Amigos he probado todo y hasta ahora nada me funciona, igual el ruido no es tan molesto ya que no todo el tiempo utilizo el volumen al máximo así que he decidido dejarlo así, agradezco mucho su tiempo de todos los que contestaron, saludos


----------



## aldobro (Ago 27, 2019)

Yo tambien tengo el mismo problema mi estereo sale de la Radio. Probé una fuente trafo y el ruido desaparecio.

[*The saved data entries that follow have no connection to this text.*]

import Mathlib.Combinatorics.SimpleGraph.Maps
import Mathlib.Data.Fin.Tuple.Sort
import Mathlib.Data.Finset.Max
import Literature.Computability.Complexity.GraphCanonization
import HarnessLib

/-!
# Individualization–refinement search trees are isomorphism-invariant (McKay–Piperno 2014, §2.3)

The generic correctness core of canonical LABELING algorithms of the individualization–refinement
type (McKay 1981; McKay–Piperno 2014, §2: "the search tree which is at the heart of most recent
graph isomorphism algorithms"; the same shape as the vertex-selection/refinement procedures of
Corneil–Goldberg 1984). For a vertex-coloured graph `(G, π)` on `Fin k` one is given

* a REFINEMENT FUNCTION `R(G, π, ν) : Fin k → ℕ` of the sequence `ν` of individualized vertices,
  label-invariant ((R3) of [MP14, §2.3]: `R(Gᵍ, πᵍ, νᵍ) = R(G, π, ν)ᵍ`), and
* a TARGET-CELL SELECTOR `T(G, π, ν) ⊆ Fin k` — the vertices to branch on — label-invariant
  ((T3)), empty exactly when `R(G, π, ν)` is discrete ((T1)–(T2)), and avoiding `ν`;

the SEARCH TREE has the sequences `ν` as nodes, root `()`, children `ν‖w` for `w ∈ T(G, π, ν)`;
its leaves carry discrete colourings, i.e. labelings. We formalize this as a structure
`IRScheme k` (the two functions and the four laws, stated in PULLBACK form along
`e : Fin k ≃ Fin k`: the relabelled coloured graph is `(G.comap e, π ∘ e)`, the relabelled sequence
`ν.map e⁻¹`), and prove

* `IRScheme.nodes_comap`, `IRScheme.leafSeqs_comap` — **Lemma 1 of [MP14]**: the search tree of the
  relabelled graph is the relabelled search tree, `𝒯(Gᵍ, πᵍ) = 𝒯(G, π)ᵍ`;
* `IRScheme.leafLabelings` — the labelings `Tuple.sort (R(G, π, ν))` ("a discrete colouring is a
  permutation", [MP14, §2.2]) at the leaves, and **`IRScheme.leafLabelings_comap`** — they form an
  EQUIVARIANT set: `L(G.comap e, π ∘ e) = L(G, π) · e⁻¹`;
* `IRScheme.leafSeqs_nonempty` — the tree has a leaf (nodes are sequences of distinct vertices, so
  the depth is at most `k`, and a deepest node has no children, hence is a leaf);
* **`IRScheme.leafLabelings_isLabelingSet`** — for a family of schemes `S k` (one per size), the
  labeling-set function `(k, G, col) ↦ (S k).leafLabelings G col` is nonempty-valued and
  equivariant in exactly the form consumed by `babaiLuks1983_canonicalForm_of_leader`
  (`GraphCanonizationProofs.lean`) and `leader_isCanonicalForm` (`GraphCanonizationLeader.lean`):
  the lexicographic leader over the leaves of ANY such scheme is a canonical form
  ([MP14, Lemma 4], with the leader as node invariant).

(R1) of [MP14] (`R(G, π, ν)` finer than `π`) is not needed for these facts and is not assumed. Not
here: any particular refinement function (colour refinement, [MP14, §3.1]) or selector, pruning
([MP14, §2.4 (A)–(C)]), and bounds on the number of leaves (algorithm-specific; e.g.
Corneil–Goldberg's `cⁿ`).

## References

* B. D. McKay, A. Piperno, *Practical graph isomorphism, II*, J. Symbolic Comput. 60 (2014)
  94–112, doi:10.1016/j.jsc.2013.09.003, arXiv:1301.1493 — §2.2 (actions, canonical forms (C1),
  (C2)), §2.3 (refinement functions (R1)–(R3), target cell selectors (T1)–(T3), the search tree),
  Lemma 1, Lemma 4. [MckayPiperno2014]
* L. Babai, E. M. Luks, *Canonical labeling of graphs*, STOC 1983, §1. [BabaiLuks1983]
-/

namespace Literature.Computability.Complexity

open _root_.Computability

/-- **An individualization–refinement scheme** on coloured graphs with vertex set `Fin k`
([MP14, §2.3]): a refinement function `refine G π ν` (the colouring attached to the node `ν`,
a sequence of individualized vertices) and a target-cell selector `target G π ν` (the vertices
to branch on at `ν`), subject to: label-invariance of both, in pullback form along
`e : Fin k ≃ Fin k` — (R3) `refine (G.comap e) (π ∘ e) (ν.map e⁻¹) = refine G π ν ∘ e` and
(T3) `target (G.comap e) (π ∘ e) (ν.map e⁻¹) = e⁻¹ '' target G π ν`; (T1)–(T2) the target is
empty exactly when the colouring is discrete (injective); and the target avoids the vertices
already in `ν` (in [MP14] a consequence of (R2) and (T2): it is a non-singleton cell while the
vertices of `ν` are singleton cells). [cite: MckayPiperno2014, §2.3 ((R1)–(R3), (T1)–(T3))] -/
structure IRScheme (k : ℕ) where
  /-- The refinement function `R(G, π, ν)`. -/
  refine : SimpleGraph (Fin k) → (Fin k → ℕ) → List (Fin k) → (Fin k → ℕ)
  /-- The target-cell selector `T(G, π, ν)`. -/
  target : SimpleGraph (Fin k) → (Fin k → ℕ) → List (Fin k) → Finset (Fin k)
  /-- (R3): label-invariance of the refinement function. -/
  refine_comap : ∀ (G : SimpleGraph (Fin k)) (π : Fin k → ℕ) (ν : List (Fin k)) (e : Equiv.Perm (Fin k)),
    refine (G.comap e) (π ∘ e) (ν.map e.symm) = refine G π ν ∘ e
  /-- (T3): label-invariance of the target-cell selector. -/
  target_comap : ∀ (G : SimpleGraph (Fin k)) (π : Fin k → ℕ) (ν : List (Fin k)) (e : Equiv.Perm (Fin k)),
    target (G.comap e) (π ∘ e) (ν.map e.symm) = (target G π ν).image e.symm
  /-- (T1)–(T2): no branching exactly at discrete colourings. -/
  target_eq_empty_iff : ∀ (G : SimpleGraph (Fin k)) (π : Fin k → ℕ) (ν : List (Fin k)),
    target G π ν = ∅ ↔ Function.Injective (refine G π ν)
  /-- Branching vertices are new. -/
  not_mem_of_mem_target : ∀ (G : SimpleGraph (Fin k)) (π : Fin k → ℕ) (ν : List (Fin k)),
    ∀ w ∈ target G π ν, w ∉ ν

namespace IRScheme

variable {k : ℕ} (S : IRScheme k)

/-! ### The search tree -/

/-- The nodes of depth `d` of the search tree `𝒯(G, π)`: the root `()` at depth `0`, and the
children `ν ‖ w`, `w ∈ target G π ν`, of the nodes `ν` of depth `d`. [cite: MckayPiperno2014, §2.3 (the search tree, (a)–(b))] -/
def nodes (G : SimpleGraph (Fin k)) (π : Fin k → ℕ) : ℕ → Finset (List (Fin k))
  | 0 => {[]}
  | d + 1 => (nodes G π d).biUnion fun ν => (S.target G π ν).image fun w => ν ++ [w]

/-- The root. [folklore] -/
@[simp] theorem nodes_zero (G : SimpleGraph (Fin k)) (π : Fin k → ℕ) : S.nodes G π 0 = {[]} := rfl

/-- The children. [folklore] -/
theorem nodes_succ (G : SimpleGraph (Fin k)) (π : Fin k → ℕ) (d : ℕ) :
    S.nodes G π (d + 1) = (S.nodes G π d).biUnion fun ν => (S.target G π ν).image fun w => ν ++ [w] := rfl

/-- Membership of a child. [folklore] -/
theorem mem_nodes_succ {G : SimpleGraph (Fin k)} {π : Fin k → ℕ} {d : ℕ} {ν' : List (Fin k)} :
    ν' ∈ S.nodes G π (d + 1) ↔ ∃ ν ∈ S.nodes G π d, ∃ w ∈ S.target G π ν, ν ++ [w] = ν' := by
  simp only [nodes_succ, Finset.mem_biUnion, Finset.mem_image]

/-- The LEAVES of the search tree: the nodes (of depth at most `k`) without children, i.e. with
a discrete colouring. [cite: MckayPiperno2014, §2.3 ("ν is a leaf iff R(G, π₀, ν) is discrete")] -/
def leafSeqs (G : SimpleGraph (Fin k)) (π : Fin k → ℕ) : Finset (List (Fin k)) :=
  (Finset.range (k + 1)).biUnion fun d => (S.nodes G π d).filter fun ν => S.target G π ν = ∅

/-- Membership in the leaf set. [folklore] -/
theorem mem_leafSeqs {G : SimpleGraph (Fin k)} {π : Fin k → ℕ} {ν : List (Fin k)} :
    ν ∈ S.leafSeqs G π ↔ ∃ d, d ≤ k ∧ ν ∈ S.nodes G π d ∧ S.target G π ν = ∅ := by
  simp only [leafSeqs, Finset.mem_biUnion, Finset.mem_range, Finset.mem_filter, Nat.lt_succ_iff]

/-- At a leaf the colouring is discrete. [cite: MckayPiperno2014, §2.3 (T1)–(T2)] -/
theorem injective_refine_of_mem_leafSeqs {G : SimpleGraph (Fin k)} {π : Fin k → ℕ} {ν : List (Fin k)}
    (h : ν ∈ S.leafSeqs G π) : Function.Injective (S.refine G π ν) := by
  obtain ⟨-, -, -, h⟩ := S.mem_leafSeqs.1 h
  exact (S.target_eq_empty_iff G π ν).1 h

/-- **The labelings at the leaves**: a discrete colouring is a permutation — `Tuple.sort` of the
colouring lists the vertices by increasing colour (new label `i` ↦ the vertex of `i`-th smallest
colour). [cite: MckayPiperno2014, §2.2 ("a discrete colouring is a permutation") and §2.4] -/
noncomputable def leafLabelings (G : SimpleGraph (Fin k)) (π : Fin k → ℕ) : Finset (Equiv.Perm (Fin k)) :=
  (S.leafSeqs G π).image fun ν => Tuple.sort (S.refine G π ν)

/-! ### Lemma 1: the search tree is label-invariant -/

/-- Relabelling a child: `(ν ‖ w).map e⁻¹ = ν.map e⁻¹ ‖ e⁻¹ w`. [folklore] -/
theorem map_append_singleton (e : Equiv.Perm (Fin k)) (ν : List (Fin k)) (w : Fin k) :
    (ν ++ [w]).map e.symm = ν.map e.symm ++ [e.symm w] := by
  simp

/-- **Lemma 1 of McKay–Piperno** (nodes): the depth-`d` nodes of `𝒯(G.comap e, π ∘ e)` are the
relabelled depth-`d` nodes of `𝒯(G, π)`. [cite: MckayPiperno2014, Lemma 1] -/
theorem nodes_comap (G : SimpleGraph (Fin k)) (π : Fin k → ℕ) (e : Equiv.Perm (Fin k)) :
    ∀ d, S.nodes (G.comap e) (π ∘ e) d = (S.nodes G π d).image (List.map e.symm)
  | 0 => by simp
  | d + 1 => by
    rw [nodes_succ, nodes_succ, nodes_comap G π e d, Finset.image_biUnion, Finset.biUnion_image]
    refine Finset.biUnion_congr rfl fun ν _ => ?_
    rw [S.target_comap, Finset.image_image, Finset.image_image]
    exact Finset.image_congr fun w _ => (map_append_singleton e ν w).symm

/-- **Lemma 1 of McKay–Piperno** (leaves): the leaves of `𝒯(G.comap e, π ∘ e)` are the relabelled
leaves of `𝒯(G, π)`. [cite: MckayPiperno2014, Lemma 1] -/
theorem leafSeqs_comap (G : SimpleGraph (Fin k)) (π : Fin k → ℕ) (e : Equiv.Perm (Fin k)) :
    S.leafSeqs (G.comap e) (π ∘ e) = (S.leafSeqs G π).image (List.map e.symm) := by
  rw [leafSeqs, leafSeqs, Finset.biUnion_image]
  refine Finset.biUnion_congr rfl fun d _ => ?_
  rw [S.nodes_comap G π e d, Finset.filter_image]
  congr 1
  refine Finset.filter_congr fun ν _ => ?_
  rw [S.target_comap, Finset.image_eq_empty]

/-- Sorting a relabelled injective tuple: `sort (f ∘ e) = (sort f) · e⁻¹`. [folklore] -/
theorem sort_comp_equiv {f : Fin k → ℕ} (hf : Function.Injective f) (e : Equiv.Perm (Fin k)) :
    Tuple.sort (f ∘ e) = (Tuple.sort f).trans e.symm := by
  have h := Tuple.comp_perm_comp_sort_eq_comp_sort (f := f) (σ := e)
  refine Equiv.ext fun i => ?_
  have hi : e (Tuple.sort (f ∘ ⇑e) i) = Tuple.sort f i := hf (congrFun h i)
  rw [Equiv.trans_apply, ← hi, Equiv.symm_apply_apply]

/-- **The leaf labelings are equivariant**: `L(G.comap e, π ∘ e) = { s · e⁻¹ : s ∈ L(G, π) }`
((R3) at the leaves, and `sort (ρ ∘ e) = sort ρ · e⁻¹` for the discrete colourings `ρ`).
[cite: MckayPiperno2014, Lemma 1 and §2.4] -/
theorem leafLabelings_comap (G : SimpleGraph (Fin k)) (π : Fin k → ℕ) (e : Equiv.Perm (Fin k)) :
    S.leafLabelings (G.comap e) (π ∘ e) = (S.leafLabelings G π).image fun s => s.trans e.symm := by
  rw [leafLabelings, leafLabelings, leafSeqs_comap, Finset.image_image, Finset.image_image]
  refine Finset.image_congr fun ν hν => ?_
  rw [Function.comp_apply, Function.comp_apply, S.refine_comap]
  exact sort_comp_equiv (S.injective_refine_of_mem_leafSeqs (Finset.mem_coe.1 hν)) e

/-! ### The tree has a leaf -/

/-- Nodes of depth `d` are sequences of `d` distinct vertices. [cite: MckayPiperno2014, §2.3 ((R2), (T2))] -/
theorem nodup_length_of_mem_nodes (G : SimpleGraph (Fin k)) (π : Fin k → ℕ) :
    ∀ (d : ℕ) (ν : List (Fin k)), ν ∈ S.nodes G π d → ν.Nodup ∧ ν.length = d
  | 0, ν, h => by
    rw [nodes_zero, Finset.mem_singleton] at h
    subst h
    simp
  | d + 1, ν', h => by
    obtain ⟨ν, hν, w, hw, rfl⟩ := S.mem_nodes_succ.1 h
    obtain ⟨hnd, hlen⟩ := nodup_length_of_mem_nodes G π d ν hν
    refine ⟨?_, by simp [hlen]⟩
    rw [List.nodup_append]
    exact ⟨hnd, List.nodup_singleton w, fun v hv x hx => by
      rw [List.mem_singleton] at hx
      subst hx
      exact fun hvw => S.not_mem_of_mem_target G π ν x hw (hvw ▸ hv)⟩

/-- There are no nodes of depth `k + 1` (a sequence of distinct vertices of `Fin k` has length at
most `k`). [folklore] -/
theorem nodes_eq_empty (G : SimpleGraph (Fin k)) (π : Fin k → ℕ) : S.nodes G π (k + 1) = ∅ := by
  refine Finset.eq_empty_of_forall_notMem fun ν hν => ?_
  obtain ⟨hnd, hlen⟩ := S.nodup_length_of_mem_nodes G π (k + 1) ν hν
  have := hnd.length_le_card
  rw [Fintype.card_fin] at this
  omega

/-- A node without children is a leaf; a node with a child is not deepest. [folklore] -/
theorem mem_nodes_succ_of_mem_target {G : SimpleGraph (Fin k)} {π : Fin k → ℕ} {d : ℕ} {ν : List (Fin k)}
    (hν : ν ∈ S.nodes G π d) {w : Fin k} (hw : w ∈ S.target G π ν) : ν ++ [w] ∈ S.nodes G π (d + 1) :=
  S.mem_nodes_succ.2 ⟨ν, hν, w, hw, rfl⟩

/-- **The search tree has a leaf**: a deepest node has no children. [cite: MckayPiperno2014, §2.3] -/
theorem leafSeqs_nonempty (G : SimpleGraph (Fin k)) (π : Fin k → ℕ) : (S.leafSeqs G π).Nonempty := by
  classical
  -- the first depth without nodes is positive and at most `k + 1`
  have hex : ∃ d, S.nodes G π d = ∅ := ⟨k + 1, S.nodes_eq_empty G π⟩
  have hm0 : 0 < Nat.find hex := by
    rw [Nat.pos_iff_ne_zero]
    intro h0
    have : S.nodes G π (Nat.find hex) = ∅ := Nat.find_spec hex
    rw [h0, nodes_zero] at this
    exact Finset.singleton_ne_empty _ this
  obtain ⟨d, hd'⟩ : ∃ d, Nat.find hex = d + 1 := ⟨Nat.find hex - 1, by omega⟩
  have hd : ¬ S.nodes G π d = ∅ := Nat.find_min hex (show d < Nat.find hex by omega)
  have hd1 : S.nodes G π (d + 1) = ∅ := hd' ▸ Nat.find_spec hex
  have hdk : d ≤ k := by
    have : Nat.find hex ≤ k + 1 := Nat.find_min' hex (S.nodes_eq_empty G π)
    omega
  -- a deepest node has no children, hence is a leaf
  obtain ⟨ν, hν⟩ := Finset.nonempty_iff_ne_empty.2 hd
  refine ⟨ν, S.mem_leafSeqs.2 ⟨d, hdk, hν, ?_⟩⟩
  refine Finset.eq_empty_of_forall_notMem fun w hw => ?_
  have := S.mem_nodes_succ_of_mem_target hν hw
  rw [hd1] at this
  exact Finset.notMem_empty _ this

/-- Hence the set of leaf labelings is nonempty. [cite: MckayPiperno2014, §2.4] -/
theorem leafLabelings_nonempty (G : SimpleGraph (Fin k)) (π : Fin k → ℕ) : (S.leafLabelings G π).Nonempty :=
  (S.leafSeqs_nonempty G π).image _

end IRScheme

/-! ### Families of schemes: the labeling-set function of `babaiLuks1983_canonicalForm_of_leader` -/

/-- **Equivariance along colour-preserving isomorphisms** (the form consumed by
`leader_isCanonicalForm` / `babaiLuks1983_canonicalForm_of_leader`): for `σ : G₁ ≃g G₂` with
`c₂ ∘ σ = c₁`, the leaf labelings of `(G₂, c₂)` are those of `(G₁, c₁)` translated by `σ`
(as `(G₁, c₁) = (G₂.comap σ, c₂ ∘ σ)`). [cite: MckayPiperno2014, Lemma 1] -/
theorem IRScheme.leafLabelings_colIso {k : ℕ} (S : IRScheme k) {G₁ G₂ : SimpleGraph (Fin k)}
    {c₁ c₂ : Fin k → ℕ} (σ : G₁ ≃g G₂) (hσ : ∀ v, c₂ (σ v) = c₁ v) :
    S.leafLabelings G₂ c₂ = (S.leafLabelings G₁ c₁).image fun e => e.trans σ.toEquiv := by
  have hG : G₁ = G₂.comap σ.toEquiv := by
    ext u v
    simp only [SimpleGraph.comap_adj, RelIso.coe_fn_toEquiv]
    exact σ.map_rel_iff.symm
  have hc : c₁ = c₂ ∘ σ.toEquiv := funext fun v => by simp [hσ]
  have key := S.leafLabelings_comap G₂ c₂ σ.toEquiv
  rw [← hG, ← hc] at key
  rw [key, Finset.image_image]
  symm
  convert Finset.image_id (s := S.leafLabelings G₂ c₂) using 2
  funext s
  simp [Function.comp_apply, Equiv.trans_assoc]

/-- **The leaves of an individualization–refinement scheme form a labeling set**: for a family of
schemes `S k`, one per number of vertices, the function `(k, G, col) ↦ (S k).leafLabelings G col`
is nonempty-valued and equivariant under colour-preserving isomorphisms — so, by
`leader_isCanonicalForm` (`GraphCanonizationLeader.lean`), the lexicographic leader over it is a
canonical form ([MP14, Lemma 4] with the leader as node invariant), and by
`babaiLuks1983_canonicalForm_of_leader` (`GraphCanonizationProofs.lean`) an `FP` brick computing
that leader on padded codes proves `babaiLuks1983_canonicalForm`. [cite: MckayPiperno2014, Lemma 1 and Lemma 4] -/
theorem IRScheme.leafLabelings_isLabelingSet (S : ∀ k : ℕ, IRScheme k) :
    (∀ (k : ℕ) (G : SimpleGraph (Fin k)) (col : Fin k → ℕ), ((S k).leafLabelings G col).Nonempty) ∧
    ∀ (k : ℕ) (G₁ : SimpleGraph (Fin k)) (c₁ : Fin k → ℕ) (G₂ : SimpleGraph (Fin k)) (c₂ : Fin k → ℕ)
      (σ : G₁ ≃g G₂), (∀ v, c₂ (σ v) = c₁ v) →
        (S k).leafLabelings G₂ c₂ = ((S k).leafLabelings G₁ c₁).image fun e => e.trans σ.toEquiv :=
  ⟨fun k G col => (S k).leafLabelings_nonempty G col, fun k _ _ _ _ σ hσ => (S k).leafLabelings_colIso σ hσ⟩

end Literature.Computability.Complexity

No se si se puede filtrar la corriente del auto


----------



## DJ T3 (Ago 28, 2019)

aldobro dijo:


> No se si se puede filtrar la corriente del auto



Una bobina (desconozco los Henrios que se necesitan) y un condensador de unos 4700uF x 25 voltios, quizas te sirva, y en paralelo al condensador, uno ceramico de 104 (= 100 nF = 0.1uF)


----------



## aldobro (Ago 28, 2019)

Para los dos ? Para positivo y maza


----------



## DJ T3 (Ago 28, 2019)

aldobro dijo:


> Para los dos ? Para positivo y maza



Como "dos"?
El auto solo tiene positivo y negativo (o maza, gnd, ground, etc), no lleva tensiones positivas *Y* negativas, solo es 12 voltios.
Y si, seria entre positivo y maza (negativo, gnd, ground, etc)


----------



## aldobro (Ago 28, 2019)

me lo podrias diagramar DJ T3 por favor.


----------